I could disagree with you on drivers being useless, i had vega 56 for a year and a half, i never had any driver issues, even undervolting my card, it's been udervolted since i got it, and it's been rock solid. Might need to loo for a problem somewhere els.
 

Feld

Senior member
Aug 6, 2015
287
95
101
Current drivers don't allow certain cards to change clocks. I'm using drivers from a year ago for my Radeon VII because anything newer won't allow me to overclock without delving into registry hacks. Not sure if the problem is just for Vega cards or everything older than Navi. But if anyone is having issues with manually changing clock speeds and voltages, the 19.5.2 drivers are the last ones that fully allowed it for Vega cards.
 

DrMrLordX

Lifer
Apr 27, 2000
21,631
10,843
136
@Feld

Part of the problem with Radeon VII is Radeon Settings/Radeon Software.

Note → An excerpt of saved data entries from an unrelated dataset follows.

import Mathlib
import Summits.KontsevichZagierPeriods.KontsevichZagierPeriods.Theorems.TorsionLogsGKZLevelThreePairBetaArctan
import Summits.KontsevichZagierPeriods.KontsevichZagierPeriods.Theorems.FermatIsogenyBetaLinearSectorSixthsStubSexticHalf
import HarnessLib

/-!
# `BetaLinearSector` (stmt-KontsevichZagierPeriods-3897), line `fermat-sector-transport` —
# stub `stub_sexticHalf_equivalent_affine` (Euler's reflection at `1/6`, step 3)

The LEVEL-6 rung (`a, b, a', b' ∈ ⅙ℤ`) of the crux `BetaLinearSector` (route FermatIsogeny) needs
Euler's reflection formula at `1/6`, `sin(π/6) · B(1/6, 5/6) = π`, INSIDE the Kontsevich–Zagier
calculus.  Steps 1–2 (the neighbouring stubs) carry `B(1/6, 5/6)` to the rational representation
`H = [(0,1/2), 6((1-w)⁴ + w⁴)/Q₆(w)]`, `Q₆(w) = w⁶ + (1-w)⁶`.  This file is step 3:

* `stub_sexticHalf_equivalent_affine` — ONE AFFINE change of variables (rule 2)),
  `v = φ(w) = 1 - 2w` from `(0,1/2)` onto `(0,1)` (injective, `φ' = -2`, `|φ'| = 2`, inverse
  `w = (1-v)/2`), under which, with `a = w = (1-v)/2`, `b = 1-w = (1+v)/2`,
  `8(a⁴ + b⁴) = 1 + 6v² + v⁴` and `32(a⁶ + b⁶) = (1 + v²)(1 + 14v² + v⁴)`; hence the pull-back
  `H.integrand(w) = V.integrand(1-2w) · 2` for the EVEN rational representation
  `V = [(0,1), 12(1 + 6v² + v⁴)/((1 + v²)(1 + 14v² + v⁴))]`: `H ∼ V`.

The map `φ` is a `ℚ`-polynomial, hence `ℚ`-semialgebraic (`isSemialgebraicFunOn_ratFun₁`); the
positivity `Q₆ > 0` is the landed `sexticHalf_den_pos` of step 2.
The packaging is the one-dimensional rule (2) `of_sub_of_mem_changeOfVariablesRel_dimOne`, as in
the level-3 template `GKZLevelThree.arctanArc_equivalent_half` and the level-4
`Quarters.stub_quarticHalf_equivalent_lorentz`.  All representations are PINNED by their domain
and their integrand on it.

## References

* M. Kontsevich, D. Zagier, *Periods* (2001), §1.2 rule (2).
* G. Andrews, R. Askey, R. Roy, *Special Functions* (1999), Thm. 1.2.1 (Euler's reflection formula).
-/

noncomputable section

namespace Summit.KontsevichZagierPeriods.FermatIsogeny.BetaLinearSector.Sixths

open Set MeasureTheory
open MvPolynomial (aeval X C)
open Literature.NumberTheory.Transcendental Literature.NumberTheory.Transcendental.KZ
open Summit.KontsevichZagierPeriods.HermiteRigidity.CMTwistQuasiPeriodTransfer
  (of_sub_of_mem_changeOfVariablesRel_dimOne image_fin_one)
open Summit.KontsevichZagierPeriods.KontsevichZagierPeriods.Theorems.GKZLevelThree
  (isSemialgebraicFunOn_ratFun₁)

/-! ## The affine substitution `v = 1 - 2w` and the two polynomial identities -/

/-- With `v = 1 - 2w`: `1 + 6v² + v⁴ = 8((1-w)⁴ + w⁴)`. [folklore] -/
theorem sexticAffine_num (w : ℝ) :
    1 + 6 * (1 - 2 * w) ^ 2 + (1 - 2 * w) ^ 4 = 8 * ((1 - w) ^ 4 + w ^ 4) := by
  ring

/-- With `v = 1 - 2w`: `(1 + v²)(1 + 14v² + v⁴) = 32(w⁶ + (1-w)⁶)`. [folklore] -/
theorem sexticAffine_den (w : ℝ) :
    (1 + (1 - 2 * w) ^ 2) * (1 + 14 * (1 - 2 * w) ^ 2 + (1 - 2 * w) ^ 4) =
      32 * (w ^ 6 + (1 - w) ^ 6) := by
  ring

/-- The pull-back identity of step 3:
`6((1-w)⁴ + w⁴)/(w⁶ + (1-w)⁶) = 12(1 + 6v² + v⁴)/((1 + v²)(1 + 14v² + v⁴)) · |-2|`, `v = 1 - 2w`
(`Q₆ = w⁶ + (1-w)⁶ > 0` is `sexticHalf_den_pos`). [folklore] -/
theorem sexticAffine_pullback (w : ℝ) :
    6 * ((1 - w) ^ 4 + w ^ 4) / (w ^ 6 + (1 - w) ^ 6) =
      12 * (1 + 6 * (1 - 2 * w) ^ 2 + (1 - 2 * w) ^ 4) /
        ((1 + (1 - 2 * w) ^ 2) * (1 + 14 * (1 - 2 * w) ^ 2 + (1 - 2 * w) ^ 4)) * |(-2 : ℝ)| := by
  rw [sexticAffine_num, sexticAffine_den, abs_neg, abs_two]
  have hQ := (sexticHalf_den_pos w).ne'
  field_simp
  ring

/-- The derivative of `φ(w) = 1 - 2w` is `-2`. [folklore] -/
theorem sexticAffine_hasDerivAt (w : ℝ) : HasDerivAt (fun w : ℝ => 1 - 2 * w) (-2) w := by
  simpa using ((hasDerivAt_id' w).const_mul (2:ℝ)).const_sub (1:ℝ)

/-- `φ(w) = 1 - 2w` maps `(0, 1/2)` ONTO `(0, 1)` (inverse `w = (1-v)/2`). [folklore] -/
theorem sexticAffine_image : (fun w : ℝ => 1 - 2 * w) '' Ioo 0 (1 / 2) = Ioo 0 1 := by
  ext v
  constructor
  · rintro ⟨w, ⟨hw0, hw1⟩, rfl⟩
    exact ⟨by linarith, by linarith⟩
  · rintro ⟨hv0, hv1⟩
    exact ⟨(1 - v) / 2, ⟨by linarith, by linarith⟩, by ring⟩

/-! ## Step 3: `H ∼ V` by ONE affine change of variables -/

/-- **Step 3 of Euler's reflection at `1/6`.**
`[(0,1/2), 6((1-w)⁴+w⁴)/(w⁶+(1-w)⁶)] ∼ [(0,1), 12(1+6v²+v⁴)/((1+v²)(1+14v²+v⁴))]` by ONE affine
change of variables `v = φ(w) = 1 - 2w` (rule 2)): a `ℚ`-polynomial (hence `ℚ`-semialgebraic),
injective, with image `(0,1)`, derivative `-2`, and the pull-back identity `sexticAffine_pullback`
(`8((1-w)⁴+w⁴) = 1+6v²+v⁴`, `32(w⁶+(1-w)⁶) = (1+v²)(1+14v²+v⁴)`).
[cite: KontsevichZagier2001, §1.2 rule (2)] -/
theorem stub_sexticHalf_equivalent_affine : ∀ (H V : KZ.IntegralRep 1), H.domain = {x | 0 < x 0 ∧ x 0 < 1 / 2} → Set.EqOn H.integrand (fun x => 6 * ((1 - x 0) ^ 4 + (x 0) ^ 4) / ((x 0) ^ 6 + (1 - x 0) ^ 6)) H.domain → V.domain = {x | x 0 ∈ Set.Ioo (0:ℝ) 1} → Set.EqOn V.integrand (fun x => 12 * (1 + 6 * (x 0) ^ 2 + (x 0) ^ 4) / ((1 + (x 0) ^ 2) * (1 + 14 * (x 0) ^ 2 + (x 0) ^ 4))) V.domain → KZ.Equivalent H V := by
  intro H V hHd hHi hVd hVi
  set φ : ℝ → ℝ := fun w => 1 - 2 * w with hφ
  set φ' : ℝ → ℝ := fun _ => -2 with hφ'
  have hmem : ∀ p ∈ H.domain, 0 < p 0 ∧ p 0 < 1 / 2 := fun p hp => by rw [hHd] at hp; exact hp
  refine changeOfVariablesRel_subset_relations
    (of_sub_of_mem_changeOfVariablesRel_dimOne H V φ φ' ?_ ?_ ?_ ?_ ?_)
  · -- semialgebraic: a `ℚ`-polynomial of `p 0`
    refine isSemialgebraicFunOn_ratFun₁ H.isSemialgebraic_domain (1 - C 2 * X 0) 1 φ
      (fun x _ => by simp) (fun x _ => ?_)
    simp only [hφ, map_sub, map_mul, MvPolynomial.aeval_C, MvPolynomial.aeval_X, map_one,
      eq_ratCast, Rat.cast_ofNat, div_one]
  · -- derivative
    intro p _
    exact sexticAffine_hasDerivAt (p 0)
  · -- injective
    intro p _ q _ h
    simp only [hφ] at h
    linarith
  · -- image
    rw [hVd, hHd]
    exact (image_fin_one sexticAffine_image).symm
  · -- integrands
    intro p hp
    have hp' := hmem p hp
    have hφp : (fun _ : Fin 1 => φ (p 0)) ∈ V.domain := by
      rw [hVd]
      show φ (p 0) ∈ Ioo (0:ℝ) 1
      simp only [hφ]
      exact ⟨by linarith [hp'.2], by linarith [hp'.1]⟩
    rw [hHi hp, hVi hφp]
    exact sexticAffine_pullback (p 0)

end Summit.KontsevichZagierPeriods.FermatIsogeny.BetaLinearSector.Sixths

end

The driver will allow overclocking, but you have to use external software like OverdriveNTool to make it stick.
 
  • Like
Reactions: Feld

Feld

Senior member
Aug 6, 2015
287
95
101
@Feld

Part of the problem with Radeon VII is Radeon Settings/Radeon Software. The driver will allow overclocking, but you have to use external software like OverdriveNTool to make it stick.
Yeah, I know it's possible with third party tools. If I ever need to do so due to compatibility issues with the older driver I will, but that's added complexity that I don't need at the moment. The 19.5.2 drivers are rock solid stable and are currently giving me plenty of performance for mining and gaming (mostly Borderlands 3 right now), so until I'm either forced into making a change or AMD fixes overclocking in their own software, I'm content as is.